It's often said that despite
humanity's many conflicts,
we all bleed the same blood.
It's a nice thought
but not quite accurate.
In fact, our blood comes
in a few different varieties.
Our red blood cells contain
a protein called hemoglobin
that binds to oxygen,
allowing the cells to transport it
throughout the body.
But they also have another kind
of complex protein
on the outside of the cell membrane.
These proteins, known as antigens,
communicate with white blood cells,
immune cells that protect
against infection.
Antigens serve as identifying markers,
allowing the immune system to recognize
your body's own cells
without attacking them as foreign bodies.
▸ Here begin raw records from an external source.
import Summits.BirchSwinnertonDyer.BirchSwinnertonDyer.Theorems.EisensteinDepletionAtTwoStarEtaLogDerivative
import HarnessLib

/-!
# Route `EisensteinDepletionAtTwo`, crux E1M `DepletedLambdaLawAtTwo` (stmt-BirchSwinnertonDyer-20341), line `star`:
# the `η`-parity lemma at the level of `q`-expansions, for actual `η`-quotients

Cell `bsd-rank2`, seat `bsd-rank2-eng-2` GEN 12; helper `--supports stmt-BirchSwinnertonDyer-20341`; sequel (split for the
400-line rule) of `EisensteinDepletionAtTwoStarEtaLogDerivative` (§1–§6: `X·F' = −F·Σσ(m)Xᵐ`, the logarithmic derivative
of `∏_δ F_δ^{r_δ}`, mod `2` the `θ_δ`, and "`ū` is a square in `𝔽₂⟦X⟧` iff all `r_δ` are even").  HONEST FRAMING: formal
power series and Mathlib's analytic `qExpansion`; nothing here reads an analytic rank, nothing here proves
(★-SymbGlobal) / `StarGO2` / `StarOptB` / E1M; BSD is not proved by any of this (PARTITION D-0054: none — r_an ≥ 2 axis
S0, door T-r3₂).

## Contents

* `qExpansion_prod_of_isIntUnitQExp`, `qExpansion_eulerFn_pow`, `qExpansion_eulerFn_zpow` — `qExpansion 1` is
  multiplicative on functions with integral unit `q`-expansions (Mathlib `qExpansion_mul`), so
  `qExpansion 1 ((∏_n(1 − q^{δn}))^n) = F_δ^n` for every integer `n` (`F_δ = formalEulerScaled δ` as a unit of `ℤ⟦X⟧`);
* **`qExpansion_etaQuotient_eq_map_prod_zpow`** — for `Σ_{δ ∣ N} δ r_δ = 0`, the `q`-expansion of the `η`-quotient
  `etaQuotient N r = ∏_{δ ∣ N} η(δτ)^{r_δ}` (`Literature.….ModularCurveEtaQuotientsProofs`) IS `∏_{δ ∣ N} F_δ^{r_δ}`,
  explicitly (the integer series whose existence is `exists_int_map_eq_qExpansion_etaQuotient`);
* **`isSquare_map_zmod_two_qExpansion_etaQuotient_iff`** — for `N` odd squarefree and `Σ δ r_δ = 0`: the integer
  `q`-expansion of `∏_{δ ∣ N} η(δτ)^{r_δ}` is a square mod `2` iff every `r_δ` (`δ ∣ N`) is even.  This is the
  `q`-expansion-level form of bsd-rank2-p2 GEN 22's `η`-parity lemma (R1-placement §8.10–8.11: "`[½ div g]` is
  multiplicative at `2` iff all `r_δ` even"); the passage `𝔽₂(X₀(N)) ↪ 𝔽₂((q))` and the arithmetic step are not
  formalised (no `X₀(N)_{𝔽₂}` in the tree).
-/

set_option linter.dupNamespace false
set_option autoImplicit false

open Finset ArithmeticFunction PowerSeries
open scoped ArithmeticFunction.sigma

namespace Summit.BirchSwinnertonDyer.BirchSwinnertonDyer.Theorems.DepletionAtTwo

open Literature.NumberTheory.EllipticCurves.ModularForms

/-! ### The `q`-expansion of an `η`-quotient `∏_δ η(δτ)^{r_δ}` (`Σ δ r_δ = 0`) IS `∏_δ F_δ^{r_δ}`, explicitly -/

section EtaQuotient

open UpperHalfPlane hiding I
open scoped MatrixGroups Manifold ModularForm

/-- `qExpansion` is multiplicative on finite products of functions with integral unit `q`-expansions.
[folklore] -/
theorem qExpansion_prod_of_isIntUnitQExp {ι : Type*} (s : Finset ι) {G : ι → ℍ → ℂ}
    (h : ∀ i ∈ s, IsIntUnitQExp (G i)) :
    qExpansion 1 (∏ i ∈ s, G i) = ∏ i ∈ s, qExpansion 1 (G i) := by
  classical
  induction s using Finset.induction_on with
  | empty => rw [Finset.prod_empty, Finset.prod_empty, qExpansion_one]
  | insert a s ha ih =>
    rw [Finset.prod_insert ha, Finset.prod_insert ha,
      qExpansion_mul (h a (Finset.mem_insert_self a s)).analyticAt
        (IsIntUnitQExp.prod s fun i hi ↦ h i (Finset.mem_insert_of_mem hi)).analyticAt,
      ih fun i hi ↦ h i (Finset.mem_insert_of_mem hi)]

/-- `qExpansion 1 ((∏(1 − q^{δn}))^k) = F_δ^k`. [folklore] -/
theorem qExpansion_eulerFn_pow {δ : ℕ} (hδ : 0 < δ) (k : ℕ) :
    qExpansion 1 (eulerFn δ ^ k) = ((formalEulerScaled δ).map (Int.castRingHom ℂ)) ^ k := by
  induction k with
  | zero => rw [pow_zero, pow_zero, qExpansion_one]
  | succ k ih =>
    rw [pow_succ, pow_succ, qExpansion_mul ((isIntUnitQExp_eulerFn hδ).pow k).analyticAt
      (isIntUnitQExp_eulerFn hδ).analyticAt, ih, qExpansion_eulerFn hδ]

/-- `qExpansion 1 ((∏(1 − q^{δn}))^n) = F_δ^n` for every INTEGER `n`, `F_δ` as a unit of `ℤ⟦X⟧`. [folklore] -/
theorem qExpansion_eulerFn_zpow {δ : ℕ} (hδ : 0 < δ) (n : ℤ) :
    qExpansion 1 (fun τ ↦ eulerFn δ τ ^ n) =
      (((isUnit_formalEulerScaled δ).unit ^ n).val).map (Int.castRingHom ℂ) := by
  cases n with
  | ofNat k =>
    have hfun : (fun τ ↦ eulerFn δ τ ^ (Int.ofNat k)) = eulerFn δ ^ k := by
      funext τ; simp
    rw [hfun, qExpansion_eulerFn_pow hδ, Int.ofNat_eq_natCast, zpow_natCast, Units.val_pow_eq_pow_val,
      IsUnit.unit_spec, map_pow]
  | negSucc k =>
    have hfun : (fun τ ↦ eulerFn δ τ ^ (Int.negSucc k)) = (eulerFn δ ^ (k + 1))⁻¹ := by
      funext τ; simp [zpow_negSucc]
    have hg : IsIntUnitQExp (eulerFn δ ^ (k + 1)) := (isIntUnitQExp_eulerFn hδ).pow (k + 1)
    have hne : ∀ τ : ℍ, (eulerFn δ ^ (k + 1)) τ ≠ 0 := fun τ ↦ by
      simpa using pow_ne_zero (k + 1) (eulerFn_ne_zero hδ τ)
    have hinv : IsIntUnitQExp (eulerFn δ ^ (k + 1))⁻¹ := hg.inv hne
    -- `Q(g⁻¹) · Q(g) = 1` and `Q(g) = F_δ^{k+1}`
    have hfun1 : (eulerFn δ ^ (k + 1))⁻¹ * eulerFn δ ^ (k + 1) = 1 :=
      funext fun τ ↦ inv_mul_cancel₀ (hne τ)
    have key : qExpansion 1 (eulerFn δ ^ (k + 1))⁻¹ *
        (((isUnit_formalEulerScaled δ).unit ^ (k + 1)).val).map (Int.castRingHom ℂ) = 1 := by
      rw [Units.val_pow_eq_pow_val, IsUnit.unit_spec, map_pow, ← qExpansion_eulerFn_pow hδ,
        ← qExpansion_mul hinv.analyticAt hg.analyticAt, hfun1, qExpansion_one]
    have hunit : (((isUnit_formalEulerScaled δ).unit ^ (k + 1)).val).map (Int.castRingHom ℂ) *
        ((((isUnit_formalEulerScaled δ).unit ^ (k + 1))⁻¹).val).map (Int.castRingHom ℂ) = 1 := by
      rw [← map_mul, Units.mul_inv, map_one]
    rw [hfun, zpow_negSucc]
    calc qExpansion 1 (eulerFn δ ^ (k + 1))⁻¹
        = qExpansion 1 (eulerFn δ ^ (k + 1))⁻¹ *
            ((((isUnit_formalEulerScaled δ).unit ^ (k + 1)).val).map (Int.castRingHom ℂ) *
              ((((isUnit_formalEulerScaled δ).unit ^ (k + 1))⁻¹).val).map (Int.castRingHom ℂ)) := by
          rw [hunit, mul_one]
      _ = _ := by rw [← mul_assoc, key, one_mul]

/-- **The `q`-expansion of an `η`-quotient, explicitly**: for `Σ_{δ ∣ N} δ r_δ = 0`,
`qExpansion 1 (∏_δ η(δτ)^{r_δ}) = ∏_{δ ∣ N} F_δ^{r_δ}` (image in `ℂ⟦q⟧` of a unit of `ℤ⟦q⟧`,
`F_δ = ∏_{n ≥ 1}(1 − q^{δn})`) — the integer series whose existence is
`exists_int_map_eq_qExpansion_etaQuotient`. [folklore] -/
theorem qExpansion_etaQuotient_eq_map_prod_zpow (N : ℕ) (r : ℕ → ℤ)
    (hS : ∑ δ ∈ N.divisors, (δ : ℤ) * r δ = 0) :
    qExpansion 1 (etaQuotient N r) =
      ((∏ δ ∈ N.divisors, (isUnit_formalEulerScaled δ).unit ^ r δ).val).map (Int.castRingHom ℂ) := by
  have heq : etaQuotient N r = ∏ δ ∈ N.divisors, fun τ ↦ eulerFn δ τ ^ r δ := by
    funext τ
    rw [etaQuotient_eq_prod_eulerFn_zpow N r hS τ, Finset.prod_apply]
  rw [heq, qExpansion_prod_of_isIntUnitQExp _ fun δ hδ ↦ (isIntUnitQExp_eulerFn
      (Nat.pos_of_mem_divisors hδ)).zpow (eulerFn_ne_zero (Nat.pos_of_mem_divisors hδ)) (r δ),
    Units.coe_prod, map_prod]
  exact Finset.prod_congr rfl fun δ hδ ↦ qExpansion_eulerFn_zpow (Nat.pos_of_mem_divisors hδ) (r δ)

/-- **The `η`-parity lemma at the level of `q`-expansions, for `η`-quotients.**  Let `N` be odd and squarefree,
`r : ℕ → ℤ` with `Σ_{δ ∣ N} δ r_δ = 0`, and let `P ∈ ℤ⟦q⟧` be the (unique) integer series with
`P = qExpansion 1 (∏_{δ ∣ N} η(δτ)^{r_δ})` in `ℂ⟦q⟧` (`exists_int_map_eq_qExpansion_etaQuotient`).  Then
**`P mod 2` is a square in `𝔽₂⟦q⟧` iff every `r_δ` (`δ ∣ N`) is even.** [folklore] -/
theorem isSquare_map_zmod_two_qExpansion_etaQuotient_iff {N : ℕ} (hN : Odd N) (hsf : Squarefree N)
    (r : ℕ → ℤ) (hS : ∑ δ ∈ N.divisors, (δ : ℤ) * r δ = 0) {P : PowerSeries ℤ}
    (hP : P.map (Int.castRingHom ℂ) = qExpansion 1 (etaQuotient N r)) :
    IsSquare (P.map (Int.castRingHom (ZMod 2))) ↔ ∀ δ ∈ N.divisors, Even (r δ) := by
  have hinj : Function.Injective (PowerSeries.map (Int.castRingHom ℂ)) :=
    PowerSeries.map_injective _ (RingHom.injective_int _)
  rw [qExpansion_etaQuotient_eq_map_prod_zpow N r hS] at hP
  rw [hinj hP]
  refine isSquare_map_zmod_two_prod_formalEulerScaled_zpow_iff (fun δ hδ ↦ ?_) r
  have hδN : δ ∣ N := Nat.dvd_of_mem_divisors hδ
  exact ⟨hN.of_dvd_nat hδN, hsf.squarefree_of_dvd hδN⟩

end EtaQuotient

end Summit.BirchSwinnertonDyer.BirchSwinnertonDyer.Theorems.DepletionAtTwo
The two main kinds of antigens, A and B,
determine your blood type.
But how do we get four blood types
from only two antigens?
Well, the antigens are coded for
by three different alleles,
varieties of a particular gene.
While the A and B alleles code
for A and B antigens,
the O allele codes for neither,
and because we inherit
one copy of each gene from each parent,
every individual has two alleles
determining blood type.
When these happen to be different,
one overrides the other
depending on their relative dominance.
For blood types, the A and B alleles
are both dominant, while O is recessive.
So A and A gives you type A blood,
while B and B gives you type B.
If you inherit one of each,
the resulting codominance
will produce both A and B antigens,
which is type AB.
The O allele is recessive,
so either of the others will override it
when they're paired,
resulting in either type A or type B.
But if you happen to inherit two Os,
instructions will be expressed
that make blood cells
without the A or the B antigen.
Because of these interactions,
knowing both parents' blood types
lets us predict the relative probability
of their children's blood types.
Why do blood types matter?
For blood transfusions,
finding the correct one is a matter
of life and death.
If someone with type A blood
is given type B blood, or vice versa,
their antibodies will reject
the foreign antigens and attack them,
potentially causing
the transfused blood to clot.
But because people with type AB blood
produce both A and B antigens,
they don't make antibodies against them,
so they will recognize either as safe,
making them universal recipients.
On the other hand,
people with blood type O
do not produce either antigen,
which makes them universal donors,
but will cause their immune system
to make antibodies
that reject any other blood type.
Unfortunately, matching donors
and recipients is a bit more complicated
due to additional antigen systems,
particular the Rh factor,
named after the Rhesus monkeys
in which it was first isolated.
Rh+ or Rh- refers to the presence
or absence of the D antigen
of the Rh blood group system.
And in addition to impeding
some blood transfusions,
it can cause severe complications
in pregnancy.
If an Rh- mother is carrying an Rh+ child,
her body will produce Rh antibodies
that may cross the placenta
and attack the fetus,
a condition known as
hemolytic disease of the newborn.
Some cultures believe blood type
to be associated with personality,
though this is not
supported by science.
And though the proportions
of different blood types
vary between human populations,
scientists aren't sure why they evolved;
perhaps as protection
against blood born diseases,
or due to random genetic drift.
Finally, different species
have different sets of antigens.
In fact, the four main blood types
shared by us apes
seem paltry in comparison
to the thirteen types found in dogs.